##Data Reuse Planning Template
Create a text file including information provided below, as appropriate. Save this file as " DataReusePlan.txt" and save in top-level folder of your data set for use by future researchers wanting to reuse your data.
What:
Description (abstract): What is your project about? What is the goal? Why are you doing it? How does this data relate to your project?
We are examining the changes in size of rockhopper penguin eggs on the Tristan da Cunha archipelago throughout the past century. we
Title: What do you want to call your data set?
Permanent Identifier: A way for folks to find your data. Do you have a DOI or other permanent identifier?
Data Source: If you included someone else's data in your data set, provide information on where it came from. Just like articles, if you use it, cite it. It is preferable to include a permanent identifier like a DOI.
Subject: In what discipline or subject area is your project?
Related publication: Have you published an article, thesis or some other publication based on this data? Include a full citation and permanent identifier, if available.
Who:
Data Collector: Bond, Alex; McClelland, Greg; Glass, Trevor; Ryan, Peter (2016)

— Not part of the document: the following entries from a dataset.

import Summits.Ventures.PercRepro.RankLevelSetDepCountGen
import Summits.Ventures.PercRepro.RankLevelSetLevelFive
import Summits.Ventures.PercRepro.RankLevelSetDepCountGiantB2
import Summits.Ventures.PercRepro.RankLevelSetLevelFiveGiant
import Summits.Ventures.PercRepro.RankLevelSetLevelSplitAll
import Summits.Ventures.PercRepro.S1TriangleCount
import Summits.Ventures.PercRepro.S1FourCircuitCount
import Summits.Ventures.PercRepro.RankLevelSetPlaneTenPrime
import Summits.Ventures.PercRepro.RankLevelSetCorankFiveCounts
import Summits.Ventures.PercRepro.S2FlatTail
import Summits.Ventures.PercRepro.S2SetCountQ
import Summits.Ventures.PercRepro.S1TrianglePlusSharp
import Summits.Ventures.PercRepro.S1CoreFourCircuitSum

/-!
# PercRepro — S2: THE LEVEL-`5` CORE FROM ONE CELL — T⁺⁺⁺ / T4⁺, THE SET-BASED GIANT TERM, AND THE RANK-`4` TAIL BY THE SET-INDEXED COUNT (p7, gen 3; sub-claim S2; the «22» kit)

The matroid part of the «31» / «30» chains (`c025_core_five_bounded_corank_three29`, RankLevelSetLevelFiveThree30),
generic in the rank `p`, on the pair counts of S2SharpPairs p1's triangle count T⁺⁺⁺ (`s₃ ≤ (d² − 3d + 6)/2`, S1TrianglePlusSharp) and 4-circuit count T4⁺ (`s₄ ≤ fourCircuitBound d`, S1CoreFourCircuitSum) and the level count indexed by spanning sets (S2SetCountQ: the giant term is `(σ_g − σ_m)·C(F_max, 6)`, the `(q + 1)`-subsets of the one giant flat) (`C(n − k, q + 1 − k)` instead of `C(n, q + 1 − k)`, and
`C(F_max − k, q + 1 − k)` for the giant flat): **`c025_core_five_sharp_cell_xq`** (the tail's rank-`4` sets by the set-indexed count at level `4`, `D = 10`, in place of `64·C(n, 4)`) — the `e`-free core at level `5`, corank
`6 ≤ d ≤ 25`, at any rank `p` whose cell `(p, d)` closes with a free slack `m/1024` between the polynomial side and the
`Y`-side tail (the slack arithmetic of `S2.level_arith_slack`, S2Cells29, inlined). The cells themselves are numeral checks (S2CellsP26 … / S2TailP26 …).
Axioms: standard.
-/

open scoped Matroid

namespace PercRepro

namespace ThmN

open Set

variable {α : Type}

/-- `Σ_{k = 3}^{5} g k = g 3 + g 4 + g 5` in `ℚ`. -/
theorem sum_Icc_three_five_q (g : ℕ → ℚ) : ∑ k ∈ Finset.Icc 3 5, g k = g 3 + g 4 + g 5 := by
  rw [show (5 : ℕ) = 4 + 1 from rfl, Finset.sum_Icc_succ_top (by norm_num),
    show (4 : ℕ) = 3 + 1 from rfl, Finset.sum_Icc_succ_top (by norm_num), Finset.Icc_self,
    Finset.sum_singleton]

Funder Information : The Royal Society for the Protection of Birds, the UK partner in BirdLife International, and the National Geographic Society.
Collaborators: Ovenstone Agencies (Pty) Ltd and the South African Department of Environmental Affairs (South African National Antarctic Program, SANAP) for logistical support and transport to and from Tristan da Cunha on the MFV Edinburgh, MV Baltic Trader and SA Agulhas II.
Contact person: Who should someone contact for additional information about the data set? Include affiliation and contact information such as phone number, email, and/or physical address.
Where:
Location: Data were collected in the Tristan da Cunha archipelago in the South Atlantic. Three data collection sites, Tristan da Cunha (37* 06' 39.38" S, 12* 17' 14.73"One place? Multiple places? Use geographic coordinates if appropriate.
Place of publication: Where is the data made publicly available? Include URL.
When:
Temporal Coverage: When was the data collected? On a specific date? Specific time? Over a range of dates? Use the international standard date format (YYYY-MM-DD hh:mm.ss) and try to be as specific as possible.
Data were collected from 20142
Publication Date: When was the data made available in the place of publication (above)? Again, use the international standard date format.
How:
Data collection process: What instruments were used to collect the data? how frequently were the data collected? how were data collection sites selected? if there was a sample population, how was it selected?
Data processing: How did you clean the data? how are missing or null values handled? did you write code for processing the data and where can it be found?
File index: A listing of folders and files included in the data set. Explain what files will be found in each folder and naming conventions used. Additional files could include any questionnaires or other survey instruments used to collect the data. Be sure to nclude codebooks and data dictionaries or similar README files.
File format/s: What type/s of files are these? Are there multiple formats? What software is needed to use the file/s?
Avoid proprietary formats if possible! Most data can be reformatted to be communicated in text-based forms.
Standard Metadata: Increasingly, scientific fields are moving towards standard metadata formats (data.json, data.xml, etc) to pull all the information in the Data Reuse plan together in a machine readable format. Machine readable metadata enables cataloging of datasets on sites like Data.gov and allows other to ask questions and access your datasets using code. For example, open US govenment data online is required to expose a data.json in the landing page html to be listed on Data.gov, thereby facilitating data discovery. Because not all researchers who are mandated to actually include data.json files, Data.gov is incomplete, and simple questions like "what is the total volume of data generated by US federally funded scientists?" are unanswerable.
What is the metadata standard in your field? Not sure? That's normal. Your field may not have a universal standard yet. Check out the
Research Data Alliance recommendations and consider getting involved in the creation of metadata standards in your field!
##Note about codebooks and data dictionaries:
The use of additional documentation formats such as codebooks and data dictionaries in conjunction with your DataReusePlan.txt and other data set files makes your data infinitely more reusable and provide assistance with managing your data and your research process as a whole. Like your Data Reuse Plan, these file are stored with the rest of your data files, usually in a top-level folder.
A data dictionary (sometimes used interchangeably with " codebook") is another text file for defining field names and values. The file includes a list of all field names in the data set and a description of each such as: units of measurement, formulas used for calculation, abbreviations, value ranges, as well as the relationship of fields to one another.